[[ Data, beginning ]]

import Literature.Probability.Percolation.SlabCircuitGlueLinear
import HarnessLib

/-!
# Newman–Tassion–Wu 2017, Theorem 3.8 / CPAM Theorem 3.10 — FACT 1 (the anti-gluing map) for the
# circuit gluing lemma

Topic: `Literature/Probability/Percolation`.  Fifth file of the circuit gluing layer.  NTW (CPAM p. 15):
"by the same argument as used for Fact 1 in the proof of Theorem 3.9, we can show that there is some
`C₁ < ∞` such that `P[Γ₁ ≈ Γ₂, Γ₁ ↮ Γ₂, |U| ≤ t] ≤ (C₁)^t (1 - x)`".  The anti-gluing map `Φ` closes
the open pairs `{u, v}` with `v` over a column of `Γ`, `u` off the columns of `Γ` and joined to the
source off them (exactly as the tree's `GlueData.phi1` for paths, `SlabRSWGluingFactOne.lean`, with
`Γ_min^S(A,B)` replaced by the minimal CIRCUIT and radius `0`): `Γ` is unchanged (a sub-configuration
keeping `Γ` open keeps it minimal), the source is unchanged, the entry cells are unchanged, the image is
off `{C̄ ⟷ col(Γ)}`, and every closed pair has an endpoint over an entry cell.

* `CircGlue.closeSet`, `.phi1`; `Γ_phi1`, `src_phi1`, `joinedFar_phi1_iff`, `Uent_phi1`,
  `diff_phi1_subset_Uent`, `phi1_not_mem_evCol`.
* **`CircGlue.fact1`**: `P_p[𝒳 ∩ {|U| ≤ t}] ≤ λ^{(5k+4) t} · P_p[(C̄ ⟷ col(Γ))ᶜ]`.

## Sources

* C. M. Newman, V. Tassion, W. Wu, *Critical percolation and the minimal spanning tree in slabs*,
  Comm. Pure Appl. Math. 70 (2017) = arXiv:1512.09107: §3.2, proof of Theorem 3.7/3.9 (Fact 1) and of
  Theorem 3.8/3.10, (3.7) [NewmanTassionWu2017].
-/

noncomputable section

namespace Literature.Probability.Percolation

open MeasureTheory LatticeModels SimpleGraph Finset

namespace NTW17

namespace CircGlue

variable {k : ℕ} (D : CircGlue k)

/-- **The pairs closed by `Φ`**: the open pairs `{u, v}` with `v` over a column of `Γ`, `u` off the
columns of `Γ` and joined to the source off them. [cite: NewmanTassionWu2017, §3.2 (proof of Theorem 3.7, Fact 1, the map Φ; CPAM Theorem 3.10, (3.7))] -/
def closeSet (ω : BondConfig (slab 3 k)) : Set (Sym2 (slab 3 k)) :=
  {e | e ∈ ω ∧ ∃ u v, e = s(u, v) ∧ Near k (D.Γ ω) 0 (planar k v) ∧ ¬Near k (D.Γ ω) 0 (planar k u) ∧
    D.JoinedFar ω u}

/-- **The anti-gluing map `Φ`.** [cite: NewmanTassionWu2017, §3.2 (proof of Theorem 3.7, Fact 1; CPAM Theorem 3.10, (3.7))] -/
def phi1 (ω : BondConfig (slab 3 k)) : BondConfig (slab 3 k) := ω \ D.closeSet ω

variable {D}

/-- `Φ(ω) ⊆ ω`. [cite: NewmanTassionWu2017, §3.2 (proof of Theorem 3.7, Fact 1)] -/
theorem phi1_subset (ω : BondConfig (slab 3 k)) : D.phi1 ω ⊆ ω := fun _ h => h.1

/-- No pair joining two vertices of `Γ` is closed. [cite: NewmanTassionWu2017, §3.2 (CPAM Theorem 3.10: "except those in Γ₁")] -/
theorem not_mem_closeSet_of_mem_Γ {ω : BondConfig (slab 3 k)} {a b : slab 3 k} (ha : a ∈ D.Γ ω) (hb : b ∈ D.Γ ω) :
    s(a, b) ∉ D.closeSet ω := by
  rintro ⟨-, u, v, heq, -, hu, -⟩
  have hu' : u ∈ D.Γ ω := by
    have : u ∈ s(a, b) := by rw [heq]; exact Sym2.mem_mk_left u v
    rcases Sym2.mem_iff.1 this with rfl | rfl
    · exact ha
    · exact hb
  exact hu (near_zero_iff.2 ⟨u, hu', rfl⟩)

/-- **`Γ(Φ ω) = Γ(ω)`**: `Γ` stays open, and closing pairs only removes competitors.
[cite: NewmanTassionWu2017, §3.2 (proof of Theorem 3.7, Fact 1; CPAM Theorem 3.10)] -/
theorem Γ_phi1 (ω : BondConfig (slab 3 k)) : D.Γ (D.phi1 ω) = D.Γ ω := by
  by_cases hH : ω ∈ D.evH
  · obtain ⟨⟨h1, h1'⟩, h2⟩ := Γ_spec hH
    have h1'' : IsOpenCircuit k (D.phi1 ω) (slabLift k (annulus D.c D.m D.n)) (D.Γ ω) :=
      h1.of_edges fun a ha b hb hab => ⟨hab, not_mem_closeSet_of_mem_Γ ha hb⟩
    exact minCircuit_eq_of_min h1'' h1' fun l hl hs => h2 l (hl.mono (phi1_subset ω)) hs
  · have hΓ : D.Γ ω = [] := minCircuit_eq_nil hH
    have hcl : D.closeSet ω = ∅ := by
      ext e
      simp only [closeSet, Set.mem_setOf_eq, Set.mem_empty_iff_false, iff_false]
      rintro ⟨-, u, v, -, hv, -⟩
      obtain ⟨g, hg, -⟩ := near_zero_iff.1 hv
      rw [hΓ] at hg; simp at hg
    simp [phi1, hcl]

/-- Pairs with both endpoints off the columns of `Γ` are untouched by `Φ`. [cite: NewmanTassionWu2017, §3.2 (proof of Theorem 3.7, Fact 1)] -/
theorem mem_phi1_iff_of_far {ω : BondConfig (slab 3 k)} {e : Sym2 (slab 3 k)}
    (he : e ∈ (slabLift k D.W ∩ {x | ¬Near k (D.Γ ω) 0 (planar k x)}).sym2) : e ∈ ω ↔ e ∈ D.phi1 ω := by
  refine ⟨fun h => ⟨h, ?_⟩, fun h => h.1⟩
  rintro ⟨-, u, v, rfl, hv, -, -⟩
  exact (Set.mk_mem_sym2_iff.1 he).2.2 hv

/-- Pairs not touching the columns over `B_n(c)` are untouched by `Φ`; so the source is unchanged.
[cite: NewmanTassionWu2017, §3.2 (CPAM Theorem 3.10: Γ₂ unchanged)] -/
theorem src_phi1 (ω : BondConfig (slab 3 k)) : D.src (D.phi1 ω) = D.src ω := by
  refine (D.hsrc_loc ω (D.phi1 ω) fun e _ he => ⟨fun h => ⟨h, ?_⟩, fun h => h.1⟩).symm
  rintro ⟨-, u, v, rfl, hv, -, -⟩
  exact he ⟨v, Sym2.mem_mk_right u v, (mem_of_near_zero hv).2.1⟩

/-- `JoinedFar` is unchanged by `Φ`. [cite: NewmanTassionWu2017, §3.2 (proof of Theorem 3.7, Fact 1)] -/
theorem joinedFar_phi1_iff {ω : BondConfig (slab 3 k)} (u : slab 3 k) : D.JoinedFar (D.phi1 ω) u ↔ D.JoinedFar ω u := by
  simp only [JoinedFar, Γ_phi1, src_phi1]
  refine exists_congr fun c₀ => and_congr_right fun _ => ?_
  exact (openConnIn_congr (fun e he => mem_phi1_iff_of_far he) c₀ u).symm

/-- **`U(Φ ω) = U(ω)`.** [cite: NewmanTassionWu2017, §3.2 (proof of Theorem 3.7, Fact 1: bounded pre-image)] -/
theorem Uent_phi1 (ω : BondConfig (slab 3 k)) : D.Uent (D.phi1 ω) = D.Uent ω := by
  ext y
  simp only [Uent, Set.mem_setOf_eq, Γ_phi1, joinedFar_phi1_iff]

/-- `U(ω)` is determined by the pairs over the world. [cite: NewmanTassionWu2017, §3.2 (proof of Theorem 3.7, Fact 1)] -/
theorem Uent_congr {ω ω' : BondConfig (slab 3 k)} (h : ∀ e ∈ (slabLift k D.W).sym2, (e ∈ ω ↔ e ∈ ω')) :
    D.Uent ω = D.Uent ω' := by
  obtain ⟨hΓ, hsrc⟩ := Γ_src_congr_W h
  ext y
  simp only [Uent, JoinedFar, Set.mem_setOf_eq, hΓ, hsrc]
  refine and_congr_right fun _ => exists_congr fun u => exists_congr fun v => and_congr_right fun _ =>
    and_congr_right fun _ => and_congr_right fun _ => exists_congr fun c₀ => and_congr_right fun _ => ?_
  refine openConnIn_congr (fun e he => h e ?_) c₀ u
  induction e using Sym2.ind with
  | h _ _ => rw [Set.mk_mem_sym2_iff] at he ⊢; exact ⟨he.1.1, he.2.1⟩

/-- The closed pairs have an endpoint over an entry cell of `Φ ω` (lattice configurations).
[cite: NewmanTassionWu2017, §3.2 (proof of Theorem 3.7, Fact 1)] -/
theorem diff_phi1_subset_Uent {ω : BondConfig (slab 3 k)} (hω : ω ⊆ (slabGraph 3 k).edgeSet) :
    ω \ D.phi1 ω ⊆ {e | ∃ v ∈ e, planar k v ∈ D.Uent (D.phi1 ω)} := by
  rintro e ⟨he, hne⟩
  have he' : e ∈ D.closeSet ω := by
    by_contra h
    exact hne ⟨he, h⟩
  obtain ⟨heω, u, v, rfl, hv, hu, hj⟩ := he'
  refine ⟨v, Sym2.mem_mk_right u v, ?_⟩
  rw [Uent_phi1]
  exact ⟨hv, u, v, rfl, (SimpleGraph.mem_edgeSet _).1 (hω heω), hu, hj⟩

/-- **`Φ` disconnects the source from the columns of `Γ`**: follow an open path of `Φ ω` inside `W̄` from
the source to its first vertex over a column of `Γ`; the pair into that vertex lies in `closeSet ω`.
[cite: NewmanTassionWu2017, §3.2 (proof of Theorem 3.7, Fact 1: "Φ(ω) cannot contain any open path from C to 𝒩(Γ̄, r)")] -/
theorem phi1_not_mem_evCol {ω : BondConfig (slab 3 k)} : D.phi1 ω ∉ D.evCol := by
  rintro ⟨c₀, hc₀, q, hj, hnear⟩
  rw [Γ_phi1] at hnear
  rw [src_phi1] at hc₀
  obtain ⟨L, hL⟩ := exists_isOSAP_of_openConnIn hj
  have hqL : q ∈ L := by
    have := hL.last_mem hL.ne_nil
    rw [Set.mem_singleton_iff] at this
    rw [← this]; exact List.getLast_mem _
  obtain ⟨l, x₁, l₂, hLeq, hx₁, hl⟩ :=
    exists_first_split (p := fun x => Near k (D.Γ ω) 0 (planar k x)) L ⟨q, hqL, hnear⟩
  have hc₀far : ¬Near k (D.Γ ω) 0 (planar k c₀) := not_near_src hc₀
  have hhead : L.head hL.ne_nil = c₀ := by
    have := hL.head_mem hL.ne_nil
    rwa [Set.mem_singleton_iff] at this
  have hlne : l ≠ [] := by
    rintro rfl
    have : x₁ = c₀ := by rw [← hhead]; simp [hLeq]
    subst this
    exact hc₀far hx₁
  set u := l.getLast hlne with hu
  have hLeq' : L = l.dropLast ++ u :: x₁ :: l₂ := by
    rw [hLeq]; conv_lhs => rw [← List.dropLast_append_getLast hlne]
    simp [hu]
  have hedge : s(u, x₁) ∈ D.phi1 ω := ((List.isChain_iff_forall_rel_of_append_cons_cons.1 hL.chain) hLeq').1
  have hufar : ¬Near k (D.Γ ω) 0 (planar k u) := hl u (List.getLast_mem hlne)
  -- `u` is joined to `c₀` off the columns of `Γ`, by the prefix `l` (open in `Φ ω ⊆ ω`)
  have hjf : D.JoinedFar ω u := by
    refine ⟨c₀, hc₀, ?_⟩
    obtain ⟨a, l', hl'⟩ := List.exists_cons_of_ne_nil hlne
    have hch : (a :: l').IsChain (fun x z => s(x, z) ∈ ω ∧ x ≠ z) := by
      have := hL.chain; rw [hLeq, hl'] at this
      exact ((List.isChain_append.1 this).1).imp fun x z hxz => ⟨phi1_subset ω hxz.1, hxz.2⟩
    have hsub : ∀ x ∈ a :: l', x ∈ slabLift k D.W ∩ {x | ¬Near k (D.Γ ω) 0 (planar k x)} := by
      intro x hx
      exact ⟨hL.subset x (by rw [hLeq, hl']; exact List.mem_append_left _ hx), hl x (hl' ▸ hx)⟩
    have hconn := openConnIn_of_isChain a l' hch hsub
    have ha : a = c₀ := by rw [← hhead]; simp [hLeq, hl']
    have hlast : (a :: l').getLast (List.cons_ne_nil _ _) = u := by simp only [hu, hl']
    rw [hlast] at hconn
    subst ha
    exact hconn
  exact hedge.2 ⟨phi1_subset ω hedge, u, x₁, rfl, hx₁, hufar, hjf⟩

/-- **FACT 1 for the circuit gluing lemma**: for every `CircGlue` datum, `0 < p < 1` and `t`,
`P_p[𝒳 ∩ {|U| ≤ t}] ≤ (2/min{p,1-p})^{(5k+4) t} · P_p[(C̄ ⟷^{W̄} col(Γ))ᶜ]`.
Proof: `Φ` maps `𝒳 ∩ {|U| ≤ t}` into `evColᶜ`; the preimages of `ω′` agree with `ω′` off the at most
`(5k+4) t` lattice pairs over the entry cells of `ω′` (`Uent_phi1`, `diff_phi1_subset_Uent`); Lemma 3.5.
[cite: NewmanTassionWu2017, §3.2 (CPAM Theorem 3.10, (3.7): P[Γ₁ ≈ Γ₂, Γ₁ ↮ Γ₂, |U| ≤ t] ≤ (C₁)^t (1-x))] -/
theorem fact1 (D : CircGlue k) (p : unitInterval) (hp0 : 0 < (p : ℝ)) (hp1 : (p : ℝ) < 1) (t : ℕ) :
    (bondPercolation (slabGraph 3 k) p).real (D.evX ∩ {ω | (D.Uent ω).ncard ≤ t}) ≤
      (2 / min (p : ℝ) (1 - p)) ^ ((5 * k + 4) * t) * (bondPercolation (slabGraph 3 k) p).real (D.evCol)ᶜ := by
  classical
  set P := bondPercolation (slabGraph 3 k) p with hP
  have hWfin : (slabLift k D.W).Finite := slabLift_finite k D.hWfin
  set K' : Finset (Sym2 (slab 3 k)) := (finite_sym2 hWfin).toFinset with hK'def
  have hK'coe : (↑K' : Set (Sym2 (slab 3 k))) = (slabLift k D.W).sym2 := Set.Finite.coe_toFinset _
  set Kfin : Finset (Sym2 (slab 3 k)) := K'.filter (· ∈ (slabGraph 3 k).edgeSet) with hKfin
  have hK : ∀ e, e ∈ Kfin ↔ e ∈ K' ∧ e ∈ (slabGraph 3 k).edgeSet := fun e => Finset.mem_filter
  have hKE : ∀ e ∈ Kfin, e ∈ (slabGraph 3 k).edgeSet := fun e he => ((hK e).1 he).2
  have hagree : ∀ ω ω' : BondConfig (slab 3 k), ω ∩ ↑K' = ω' ∩ ↑K' →
      ∀ e ∈ (slabLift k D.W).sym2, (e ∈ ω ↔ e ∈ ω') := by
    intro ω ω' heq e he
    rw [← hK'coe] at he
    have := Set.ext_iff.1 heq e
    simp only [Set.mem_inter_iff, he, and_true] at this
    exact this
  obtain ⟨hdX, -, hdC⟩ := determinedBy_events (D := D)
  have hA : DeterminedBy (D.evX ∩ {ω | (D.Uent ω).ncard ≤ t}) ↑K' := by
    rw [determinedBy_iff]
    intro ω ω' heq
    simp only [Set.mem_inter_iff, Set.mem_setOf_eq]
    rw [(determinedBy_iff _ _).1 hdX ω ω' (by rw [hK'coe] at heq; exact heq), Uent_congr (hagree ω ω' heq)]
  have hB : DeterminedBy (D.evCol)ᶜ ↑K' := by
    rw [hK'coe]; exact hdC.compl
  let Φ : Finset (Sym2 (slab 3 k)) → Finset (Finset (Sym2 (slab 3 k))) := fun S => {S.filter (· ∉ D.closeSet ↑S)}
  have hΦcoe : ∀ S : Finset (Sym2 (slab 3 k)), (↑(S.filter (· ∉ D.closeSet ↑S)) : Set (Sym2 (slab 3 k))) = D.phi1 ↑S := by
    intro S
    ext e
    simp [CircGlue.phi1]
  have hmain := lemma7_bond (slabGraph 3 k) p hp0 hp1 K' Kfin hK hA hB ((5 * k + 4) * t) one_pos Φ ?_ ?_ ?_
  · simpa using hmain
  · intro S hS _ S' hS'
    have hS'eq : S' = S.filter (· ∉ D.closeSet ↑S) := Finset.mem_singleton.1 hS'
    subst hS'eq
    refine ⟨(Finset.filter_subset _ S).trans hS, ?_⟩
    rw [hΦcoe]
    exact phi1_not_mem_evCol
  · intro S _ _
    simp [Φ]
  · intro S' _ _
    by_cases hsmall : (D.Uent (↑S' : BondConfig (slab 3 k))).ncard ≤ t
    · refine ⟨Kfin.filter fun e => ∃ u ∈ e, planar k u ∈ (Uent_finite (D := D) (↑S' : BondConfig (slab 3 k))).toFinset, ?_, ?_⟩
      · refine (card_filter_colEdges_le k Kfin hKE _).trans ?_
        rw [← Set.ncard_eq_toFinset_card _ (Uent_finite (↑S' : BondConfig (slab 3 k)))]
        exact Nat.mul_le_mul_left _ hsmall
      · intro S hS _ hmem e heT
        have hS'eq : S' = S.filter (· ∉ D.closeSet ↑S) := Finset.mem_singleton.1 hmem
        constructor
        · intro heS
          by_contra heS'
          apply heT
          have hdiff : e ∈ (↑S : Set (Sym2 (slab 3 k))) \ D.phi1 ↑S := by
            refine ⟨heS, ?_⟩
            rw [← hΦcoe, ← hS'eq]
            exact heS'
          obtain ⟨v, hve, hv⟩ := diff_phi1_subset_Uent (fun e he => hKE e (hS he)) hdiff
          rw [← hΦcoe, ← hS'eq] at hv
          exact Finset.mem_filter.2 ⟨hS heS, v, hve, (Set.Finite.mem_toFinset _).2 hv⟩
        · intro heS'
          rw [hS'eq] at heS'
          exact (Finset.mem_filter.1 heS').1
    · refine ⟨∅, by simp, ?_⟩
      intro S _ hSA hmem
      exfalso
      apply hsmall
      have hS'eq : S' = S.filter (· ∉ D.closeSet ↑S) := Finset.mem_singleton.1 hmem
      rw [hS'eq, hΦcoe, Uent_phi1]
      exact hSA.2

end CircGlue

end NTW17

end Literature.Probability.Percolation

end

[[ Data, end ]]

[Aim of the exercise]:
Copy out, word for word, the part of the entries above that begins at the line with "the source to" and ends at the line with "D.evCol := by", including both.

[Solution to the exercise]:
the source to its first vertex over a column of `Γ`; the pair into that vertex lies in `closeSet ω`.
[cite: NewmanTassionWu2017, §3.2 (proof of Theorem 3.7, Fact 1: "Φ(ω) cannot contain any open path from C to 𝒩(Γ̄, r)")] -/
theorem phi1_not_mem_evCol {ω : BondConfig (slab 3 k)} : D.phi1 ω ∉ D.evCol := by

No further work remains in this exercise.